• [TASK INSTRUCTIONS]:
Among the lines below, copy exactly those from the one with "have h0 : plusExpect" through the one with "(map_shift_box_subset ℓ x).trans", counting both ends.

(Collected data entries)

import Summits.CriticalPhenomena.Ising3DConformalLimit.Theorems.PlantedPinningGaussianPinningSaturationDefs
import Literature.Probability.LatticeModels.CriticalTwoPointBounds

/-!
# The `+` box susceptibility at `β_c(3)` diverges (stub B1 `stub_boxSusceptibilityFloor`)

Stub B1 of the line `birth` (linear-benchmark split `e = e^{lin} − e^{gap}`) for the crux
`GaussianPinningSaturation` (item stmt-CriticalPhenomena-8452), in the reshaped form
`B ⇐ B1 ∧ B2` of stub B (`TwoPointSaturation`); it kills the `1/(A·v_0)` term of the Riccati
bookkeeping of the linear flow (glue `twoPointSaturation_of_floor_of_riccati`).

**Statement** (`stub_boxSusceptibilityFloor`, the route-posited `BoxSusceptibilityFloor`): for
every real `C` there is `L₀` with
`C · |Λ_L| ≤ Σ_{x,y ∈ Λ_L} Cov⁺_{Λ_L;β_c(3),0}(σ_x, σ_y) = Var⁺_{Λ_L}(M_L)`
for all `L ≥ L₀`, where `Λ_L = box 3 L = [-L,L]³` and
`cov L x y = ⟨σ_xσ_y⟩⁺_{Λ_L} − ⟨σ_x⟩⁺_{Λ_L}⟨σ_y⟩⁺_{Λ_L}`
at `β = β_c(3)`, `h = 0`, `+` boundary condition (`plusE`, `cov` of the `…Defs` file).

**Proof** (every input is a theorem of `Literature.Probability.LatticeModels`):
* (i) positivity `cov L x y ≥ 0` — FKG (`ising_fkg_holds` with `spinAt_mono`), so the double sum
  dominates its restriction to any sub-family of pairs;
* (ii) two-point floor: for `x ≠ y` in `Λ_L`,
  `⟨σ_xσ_y⟩⁺_{Λ_L} ≥ ⟨σ_xσ_y⟩⁺_{β_c} = ⟨σ₀σ_{y−x}⟩⁺_{β_c} ≥ c‖y − x‖_∞^{−2}`
  — volume antitonicity of `+` correlations (GKS; `plusCorr_le_isingCorr_plus_box`),
  translation invariance
  (`plusPair_eq_twoPointPlus_sub`) and the lower bound of Duminil-Copin 2019, Thm. 4.8
  (`criticalTwoPoint_bounds_holds`; Simon 1980, Lieb 1980);
* (iii) magnetisation ceiling: if `x + Λ_ℓ ⊆ Λ_L` then
  `0 ≤ ⟨σ_x⟩⁺_{Λ_L} ≤ ⟨σ_x⟩⁺_{x+Λ_ℓ} = ⟨σ₀⟩⁺_{Λ_ℓ} =: m_ℓ → m*(β_c(3)) = 0`
  — GKS I, FKG volume antitonicity (`isingExpect_plus_anti_volume_of_fkg`), translation covariance
  (`isingExpect_plus_shift`) and `m*(β_c) = 0` for `d = 3` (Aizenman–Duminil-Copin–Sidoravicius
  2015, Thm. 1.2; `spontaneousMagnetization_criticalBeta_eq_zero_holds`);
* (iv) counting (cube version): `cov L x (z+x) ≥ c R^{−2} − m_ℓ²` for `x ∈ Λ_M`,
  `M + ℓ + R ≤ L`, `z ∈ Λ_R ∖ {0}`; summing over the `(2R+1)³ − 1 ≥ 8R³` sites `z` and over
  `x ∈ Λ_M` gives
  `≥ |Λ_M| · 4cR ≥ |Λ_M| · (2C + 2)` once `m_ℓ² ≤ c/(2R²)` and `2cR ≥ C + 1`, and
  `2|Λ_M| ≥ |Λ_L|` for `M = L − ℓ − R ≥ 4(ℓ + R)`.

References: H. Duminil-Copin, *Lectures on the Ising and Potts models on the hypercubic lattice*
(2019), Thm. 4.8; M. Aizenman, H. Duminil-Copin, V. Sidoravicius, Comm. Math. Phys. 334 (2015),
Thm. 1.2; S. Friedli, Y. Velenik, *Statistical Mechanics of Lattice Systems* (2017), Thm. 3.17,
Thm. 3.21, Exercise 3.12.
-/

noncomputable section

namespace Summit.CriticalPhenomena.Ising3DConformalLimit.PlantedPinningGaussianPinningSaturation

open scoped BigOperators Classical Topology
open Finset MeasureTheory Filter
open Literature.Probability.LatticeModels
open Summit.CriticalPhenomena.Ising3DConformalLimit.Theses.PlantedPinning

/-! ### (i) FKG positivity of the truncated two-point function -/

/-- `Cov⁺_{Λ_L}(σ_x, σ_y) ≥ 0`: FKG for the increasing observables `σ_x`, `σ_y`
(Friedli–Velenik 2017, Thm. 3.21). -/
private theorem cov_nonneg (L : ℕ) (x y : Site 3) : 0 ≤ cov L x y := by
  have h := ising_fkg_holds (zdGraph 3) (criticalBeta_nonneg 3) (box 3 L) 0 .plus (spinAt x)
    (spinAt y) (spinAt_mono x) (spinAt_mono y) (measurable_spinAt x) (measurable_spinAt y)
  unfold cov plusE
  exact sub_nonneg.2 h

/-! ### (ii) The two-point floor inside the box -/

/-- For `x ≠ y` in `Λ_L`: `c / ‖y − x‖_∞² ≤ ⟨σ_xσ_y⟩⁺_{Λ_L;β_c,0}`, with the constant
`c > 0` of the critical lower bound `⟨σ₀σ_v⟩⁺_{β_c} ≥ c‖v‖^{-(d-1)}`
(Duminil-Copin 2019, Thm. 4.8), via
`⟨σ_xσ_y⟩⁺_{Λ_L} ≥ ⟨σ_xσ_y⟩⁺_{β_c} = ⟨σ₀σ_{y−x}⟩⁺_{β_c}`
(GKS volume antitonicity, translation invariance). -/
private theorem pair_floor :
    ∃ c : ℝ, 0 < c ∧ ∀ (L : ℕ) (x y : Site 3), x ∈ box 3 L → y ∈ box 3 L → x ≠ y →
        c / ‖y - x‖ ^ 2 ≤ plusE L (fun σ => spinAt x σ * spinAt y σ) := by
  obtain ⟨c, C, hc, hb⟩ := criticalTwoPoint_bounds_holds (d := 3) le_rfl
  refine ⟨c, hc, fun L x y hx hy hxy => ?_⟩
  have hyx : y - x ≠ 0 := sub_ne_zero.2 (Ne.symm hxy)
  have h1 := (hb (y - x) hyx).1
  rw [show (-(((3 : ℕ) : ℝ) - 1)) = -(2 : ℝ) by norm_num, Real.rpow_neg (norm_nonneg _),
    Real.rpow_two, ← div_eq_mul_inv] at h1
  have h2 : criticalTwoPoint 3 (y - x) = plusCorr 3 (criticalBeta 3) 0 {x, y} := by
    rw [criticalTwoPoint, ← plusPair_eq_twoPointPlus_sub (criticalBeta_nonneg 3) x y, plusPair,
      plusCorr, spinPair_eq_spinProduct hxy]
  have h3 : plusCorr 3 (criticalBeta 3) 0 {x, y} ≤
      isingCorr (zdGraph 3) (box 3 L) (criticalBeta 3) 0 .plus {x, y} :=
    plusCorr_le_isingCorr_plus_box (criticalBeta_nonneg 3) le_rfl
      (Finset.insert_subset hx (Finset.singleton_subset_iff.2 hy))
  have h4 : isingCorr (zdGraph 3) (box 3 L) (criticalBeta 3) 0 .plus {x, y} =
      plusE L (fun σ => spinAt x σ * spinAt y σ) := by
    rw [isingCorr, ← spinPair_eq_spinProduct hxy]
    rfl
  calc c / ‖y - x‖ ^ 2 ≤ criticalTwoPoint 3 (y - x) := h1
    _ = _ := h2
    _ ≤ _ := h3
    _ = _ := h4

/-! ### (iii) The magnetisation ceiling near depth `ℓ` -/

/-- `m_ℓ := ⟨σ₀⟩⁺_{Λ_ℓ;β_c(3),0} → m*(β_c(3)) = 0` (existence of the plus state,
Friedli–Velenik 2017, Thm. 3.17; `m*(β_c) = 0` in `d = 3`,
Aizenman–Duminil-Copin–Sidoravicius 2015, Thm. 1.2). -/
private theorem mag_tendsto_zero :
    Tendsto (fun ℓ : ℕ => plusE ℓ (spinAt 0)) atTop (𝓝 0) := by
  have h := tendsto_isingExpect_plus_spinAt (d := 3) hasBoxLimit_isingCorr_plus_holds
    (criticalBeta_nonneg 3) 0
  have h0 : plusExpect 3 (criticalBeta 3) 0 (spinAt 0) = 0 :=
    spontaneousMagnetization_criticalBeta_eq_zero_holds (d := 3) le_rfl
  rw [h0] at h
  exact h

/-- `⟨σ_x⟩⁺_{Λ_L} ≤ ⟨σ_x⟩⁺_{x + Λ_ℓ} = ⟨σ₀⟩⁺_{Λ_ℓ}` when `x + Λ_ℓ ⊆ Λ_L`
(FKG volume antitonicity, Friedli–Velenik 2017, Lemma 3.22; translation covariance of the
finite-volume plus state). -/
private theorem mag_le {L ℓ : ℕ} {x : Site 3} (hx : Site.supNorm x + ℓ ≤ L) :
    plusE L (spinAt x) ≤ plusE ℓ (spinAt 0) := by
  have hsub : (box 3 ℓ).map (Site.shift x).toEmbedding ⊆ box 3 L :=
    (map_shift_box_subset ℓ x).trans (box_mono 3 (by omega))
  have h1 : plusE L (spinAt x) ≤
      isingExpect (zdGraph 3) ((box 3 ℓ).map (Site.shift x).toEmbedding) (criticalBeta 3) 0 .plus
        (spinAt x) :=
    isingExpect_plus_anti_volume_of_fkg (zdGraph 3) (ising_fkg_holds (zdGraph 3))
      (criticalBeta_nonneg 3) 0 hsub (spinAt_mono x) (measurable_spinAt x)
  have h2 : spinAt x ∘ configShift x = (spinAt 0 : SpinConfig (Site 3) → ℝ) := by
    funext s
    simp [spinAt, configShift_apply]
  rw [isingExpect_plus_shift (box 3 ℓ) x (criticalBeta 3) 0 (measurable_spinAt x), h2] at h1
  exact h1

/-- GKS I: `0 ≤ ⟨σ_x⟩⁺_{Λ_L;β_c,0}` for `x ∈ Λ_L`
(Friedli–Velenik 2017, Thm. 3.20, eq. (3.21)). -/
private theorem mag_nonneg (L : ℕ) {x : Site 3} (hx : x ∈ box 3 L) :
    0 ≤ plusE L (spinAt x) := by
  have hs : spinProduct ({x} : Finset (Site 3)) = spinAt x := by
    funext s
    simp [spinProduct]
  have h1 := GKSInequalities.gks_one_holds (zdGraph 3) (Λ := box 3 L) (A := {x})
    (β := criticalBeta 3) (h := 0) (bc := .plus) (criticalBeta_nonneg 3) le_rfl (Or.inr rfl)
    (Finset.singleton_subset_iff.2 hx)
  rw [isingCorr, hs] at h1
  exact h1

/-! ### (iv) Counting -/

/-- Per-term floor: for `x ∈ Λ_M` with `M + ℓ + R ≤ L` and `z ∈ Λ_R ∖ {0}`,
`cov L x (z + x) ≥ c/R² − m_ℓ²` (two-point floor with `‖z‖_∞ ≤ R`, magnetisation ceiling at
depth `ℓ` for both `x` and `z + x`, GKS I). -/
private theorem term_floor {c : ℝ} (hc : 0 ≤ c)
    (hpair : ∀ (L : ℕ) (x y : Site 3), x ∈ box 3 L → y ∈ box 3 L → x ≠ y →
      c / ‖y - x‖ ^ 2 ≤ plusE L (fun σ => spinAt x σ * spinAt y σ))
    {L ℓ R M : ℕ} (hM : M + ℓ + R ≤ L) {x z : Site 3} (hx : x ∈ box 3 M)
    (hz : z ∈ (box 3 R).erase 0) :
    c / (R : ℝ) ^ 2 - plusE ℓ (spinAt 0) ^ 2 ≤ cov L x (z + x) := by
  rw [mem_box_iff_supNorm_le] at hx
  obtain ⟨hz0, hzR⟩ := Finset.mem_erase.1 hz
  rw [mem_box_iff_supNorm_le] at hzR
  have hz1 : Site.supNorm z ≠ 0 := fun h => hz0 (Site.supNorm_eq_zero_iff.1 h)
  have hzx : Site.supNorm (z + x) ≤ Site.supNorm z + Site.supNorm x := Site.supNorm_add_le z x
  have hxL : x ∈ box 3 L := mem_box_iff_supNorm_le.2 (by omega)
  have hzxL : z + x ∈ box 3 L := mem_box_iff_supNorm_le.2 (by omega)
  have hne : x ≠ z + x := fun h => hz0 (by simpa using h.symm)
  -- the two-point part
  have h1 := hpair L x (z + x) hxL hzxL hne
  rw [add_sub_cancel_right, Site.norm_eq_supNorm] at h1
  have hn0 : (0 : ℝ) < (Site.supNorm z : ℝ) := by positivity
  have h2 : c / (R : ℝ) ^ 2 ≤ c / (Site.supNorm z : ℝ) ^ 2 :=
    div_le_div_of_nonneg_left hc (pow_pos hn0 2)
      (pow_le_pow_left₀ hn0.le (by exact_mod_cast hzR) 2)
  -- the magnetisation part
  have hmx : plusE L (spinAt x) ≤ plusE ℓ (spinAt 0) := mag_le (by omega)
  have hmzx : plusE L (spinAt (z + x)) ≤ plusE ℓ (spinAt 0) := mag_le (by omega)
  have h0x : 0 ≤ plusE L (spinAt x) := mag_nonneg L hxL
  have h0zx : 0 ≤ plusE L (spinAt (z + x)) := mag_nonneg L hzxL
  have h3 : plusE L (spinAt x) * plusE L (spinAt (z + x)) ≤ plusE ℓ (spinAt 0) ^ 2 := by
    rw [sq]
    exact mul_le_mul hmx hmzx h0zx (h0x.trans hmx)
  unfold cov
  linarith

/-- Cube-ratio inequality: `(2(a+s)+1)³ ≤ 2(2a+1)³` for `0 ≤ s`, `4s ≤ a`
(`2(a+s)+1 ≤ (5/4)(2a+1)` and `(5/4)³ ≤ 2`). -/
private theorem cube_ratio (a s : ℝ) (hs : 0 ≤ s) (h : 4 * s ≤ a) :
    (2 * (a + s) + 1) ^ 3 ≤ 2 * (2 * a + 1) ^ 3 := by
  have ha : 0 ≤ 2 * a + 1 := by linarith
  have hb : 2 * (a + s) + 1 ≤ 5 / 4 * (2 * a + 1) := by linarith
  calc (2 * (a + s) + 1) ^ 3
      ≤ (5 / 4 * (2 * a + 1)) ^ 3 := pow_le_pow_left₀ (by linarith) hb 3
    _ ≤ 2 * (2 * a + 1) ^ 3 := by nlinarith [pow_nonneg ha 3]

/-- **Stub `stub_boxSusceptibilityFloor`** (B1, registered signature verbatim): the susceptibility
of the critical `+` box diverges — for every `C`, eventually
`C·|Λ_L| ≤ Σ_{x,y∈Λ_L} Cov⁺_{Λ_L}(σ_x,σ_y)` (Duminil-Copin 2019, Thm. 4.8, with
Aizenman–Duminil-Copin–Sidoravicius 2015, Thm. 1.2, GKS and FKG). -/
theorem stub_boxSusceptibilityFloor :
    ∀ C : ℝ, ∃ L₀ : ℕ, ∀ L ≥ L₀,
      C * ((box 3 L).card : ℝ) ≤ ∑ x ∈ box 3 L, ∑ y ∈ box 3 L, cov L x y := by
  intro C
  have hsum_nonneg : ∀ L : ℕ, 0 ≤ ∑ x ∈ box 3 L, ∑ y ∈ box 3 L, cov L x y := fun L =>
    Finset.sum_nonneg fun x _ => Finset.sum_nonneg fun y _ => cov_nonneg L x y
  by_cases hC : C ≤ 0
  · exact ⟨0, fun L _ =>
      (mul_nonpos_of_nonpos_of_nonneg hC (Nat.cast_nonneg _)).trans (hsum_nonneg L)⟩
  push Not at hC
  obtain ⟨c, hc, hpair⟩ := pair_floor
  -- the radius `R` of the cube of partners: `2 c R ≥ C + 1`
  obtain ⟨R, hR1, hRC⟩ : ∃ R : ℕ, 1 ≤ R ∧ C + 1 ≤ 2 * c * R := by
    refine ⟨⌈(C + 1) / (2 * c)⌉₊ + 1, Nat.le_add_left 1 _, ?_⟩
    have h1 : (C + 1) / (2 * c) ≤ (⌈(C + 1) / (2 * c)⌉₊ : ℝ) := Nat.le_ceil _
    rw [div_le_iff₀ (by positivity)] at h1
    push_cast
    nlinarith
  have hR0 : 0 < R := hR1
  have hRr : (0 : ℝ) < R := by exact_mod_cast hR0
  -- the depth `ℓ`: `m_ℓ² < c / (2R²)`
  obtain ⟨ℓ, hℓ⟩ : ∃ ℓ : ℕ, plusE ℓ (spinAt 0) ^ 2 < c / (2 * (R : ℝ) ^ 2) := by
    have ht : Tendsto (fun ℓ : ℕ => plusE ℓ (spinAt 0) ^ 2) atTop (𝓝 0) := by
      simpa using mag_tendsto_zero.pow 2
    exact (ht.eventually (gt_mem_nhds (by positivity))).exists
  refine ⟨5 * (ℓ + R), fun L hL => ?_⟩
  obtain ⟨M, hM⟩ : ∃ M : ℕ, L = M + (ℓ + R) := ⟨L - (ℓ + R), by omega⟩
  have hML : M + ℓ + R ≤ L := by omega
  have hM4 : 4 * (ℓ + R) ≤ M := by omega
  -- Step 1: restrict the double sum to `x ∈ Λ_M`, `y = z + x`, `z ∈ Λ_R ∖ {0}`
  have step1 : ∑ x ∈ box 3 M, ∑ z ∈ (box 3 R).erase 0, cov L x (z + x) ≤
      ∑ x ∈ box 3 L, ∑ y ∈ box 3 L, cov L x y := by
    calc ∑ x ∈ box 3 M, ∑ z ∈ (box 3 R).erase 0, cov L x (z + x)
        = ∑ x ∈ box 3 M, ∑ y ∈ ((box 3 R).erase 0).map (Site.shift x).toEmbedding,
            cov L x y := by
          refine Finset.sum_congr rfl fun x _ => ?_
          rw [Finset.sum_map]
          simp only [Equiv.coe_toEmbedding, Site.shift_apply]
      _ ≤ ∑ x ∈ box 3 M, ∑ y ∈ box 3 L, cov L x y := by
          refine Finset.sum_le_sum fun x hx => ?_
          refine Finset.sum_le_sum_of_subset_of_nonneg (fun y hy => ?_) fun y _ _ =>
            cov_nonneg L x y
          rw [mem_map_shift_iff'] at hy
          have hyx := mem_box_iff_supNorm_le.1 (Finset.mem_of_mem_erase hy)
          have hx' := mem_box_iff_supNorm_le.1 hx
          have htri := Site.supNorm_add_le (y - x) x
          rw [sub_add_cancel] at htri
          exact mem_box_iff_supNorm_le.2 (by omega)
      _ ≤ ∑ x ∈ box 3 L, ∑ y ∈ box 3 L, cov L x y :=
          Finset.sum_le_sum_of_subset_of_nonneg (box_mono 3 (by omega)) fun x _ _ =>
            Finset.sum_nonneg fun y _ => cov_nonneg L x y
  -- Step 2: the restricted sum is at least `|Λ_M| · |Λ_R ∖ {0}| · (c/R² − m_ℓ²)`
  have step2 : ((box 3 M).card : ℝ) *
      ((((box 3 R).erase 0).card : ℝ) * (c / (R : ℝ) ^ 2 - plusE ℓ (spinAt 0) ^ 2)) ≤
      ∑ x ∈ box 3 M, ∑ z ∈ (box 3 R).erase 0, cov L x (z + x) := by
    have inner : ∀ x ∈ box 3 M,
        (((box 3 R).erase 0).card : ℝ) * (c / (R : ℝ) ^ 2 - plusE ℓ (spinAt 0) ^ 2) ≤
          ∑ z ∈ (box 3 R).erase 0, cov L x (z + x) := by
      intro x hx
      have h := Finset.card_nsmul_le_sum ((box 3 R).erase 0) (fun z => cov L x (z + x)) _
        fun z hz => term_floor hc.le hpair hML hx hz
      rwa [nsmul_eq_mul] at h
    have h := Finset.card_nsmul_le_sum (box 3 M)
      (fun x => ∑ z ∈ (box 3 R).erase 0, cov L x (z + x)) _ inner
    rwa [nsmul_eq_mul] at h
  -- Step 3: arithmetic
  have hT : ((((box 3 R).erase 0).card : ℕ) : ℝ) = (2 * (R : ℝ) + 1) ^ 3 - 1 := by
    have h := Finset.card_erase_add_one (zero_mem_box 3 R)
    rw [card_box] at h
    rw [eq_sub_iff_add_eq]
    exact_mod_cast h
  have hT8 : 8 * (R : ℝ) ^ 3 ≤ (((box 3 R).erase 0).card : ℝ) := by
    rw [hT]
    nlinarith
  have hbox : ((box 3 L).card : ℝ) ≤ 2 * ((box 3 M).card : ℝ) := by
    have h := cube_ratio (M : ℝ) ((ℓ : ℝ) + R) (by positivity) (by exact_mod_cast hM4)
    rw [card_box, card_box, hM]
    push_cast
    linarith
  have hRne : (R : ℝ) ≠ 0 := hRr.ne'
  have hA : 2 * C + 2 ≤
      (((box 3 R).erase 0).card : ℝ) * (c / (R : ℝ) ^ 2 - plusE ℓ (spinAt 0) ^ 2) := by
    have h1 : c / (2 * (R : ℝ) ^ 2) ≤ c / (R : ℝ) ^ 2 - plusE ℓ (spinAt 0) ^ 2 := by
      have : c / (R : ℝ) ^ 2 = 2 * (c / (2 * (R : ℝ) ^ 2)) := by
        field_simp
      linarith
    have h2 : 8 * (R : ℝ) ^ 3 * (c / (2 * (R : ℝ) ^ 2)) = 4 * c * R := by
      field_simp
      norm_num
    calc 2 * C + 2 ≤ 4 * c * R := by linarith
      _ = 8 * (R : ℝ) ^ 3 * (c / (2 * (R : ℝ) ^ 2)) := h2.symm
      _ ≤ _ := mul_le_mul hT8 h1 (by positivity) (by positivity)
  calc C * ((box 3 L).card : ℝ) ≤ C * (2 * ((box 3 M).card : ℝ)) :=
        mul_le_mul_of_nonneg_left hbox hC.le
    _ = ((box 3 M).card : ℝ) * (2 * C) := by ring
    _ ≤ ((box 3 M).card : ℝ) *
          ((((box 3 R).erase 0).card : ℝ) * (c / (R : ℝ) ^ 2 - plusE ℓ (spinAt 0) ^ 2)) :=
        mul_le_mul_of_nonneg_left (by linarith) (Nat.cast_nonneg _)
    _ ≤ _ := step2
    _ ≤ _ := step1

end Summit.CriticalPhenomena.Ising3DConformalLimit.PlantedPinningGaussianPinningSaturation

end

• [TASK ANSWER]:
  have h0 : plusExpect 3 (criticalBeta 3) 0 (spinAt 0) = 0 :=
    spontaneousMagnetization_criticalBeta_eq_zero_holds (d := 3) le_rfl
  rw [h0] at h
  exact h

/-- `⟨σ_x⟩⁺_{Λ_L} ≤ ⟨σ_x⟩⁺_{x + Λ_ℓ} = ⟨σ₀⟩⁺_{Λ_ℓ}` when `x + Λ_ℓ ⊆ Λ_L`
(FKG volume antitonicity, Friedli–Velenik 2017, Lemma 3.22; translation covariance of the
finite-volume plus state). -/
private theorem mag_le {L ℓ : ℕ} {x : Site 3} (hx : Site.supNorm x + ℓ ≤ L) :
    plusE L (spinAt x) ≤ plusE ℓ (spinAt 0) := by
  have hsub : (box 3 ℓ).map (Site.shift x).toEmbedding ⊆ box 3 L :=
    (map_shift_box_subset ℓ x).trans (box_mono 3 (by omega))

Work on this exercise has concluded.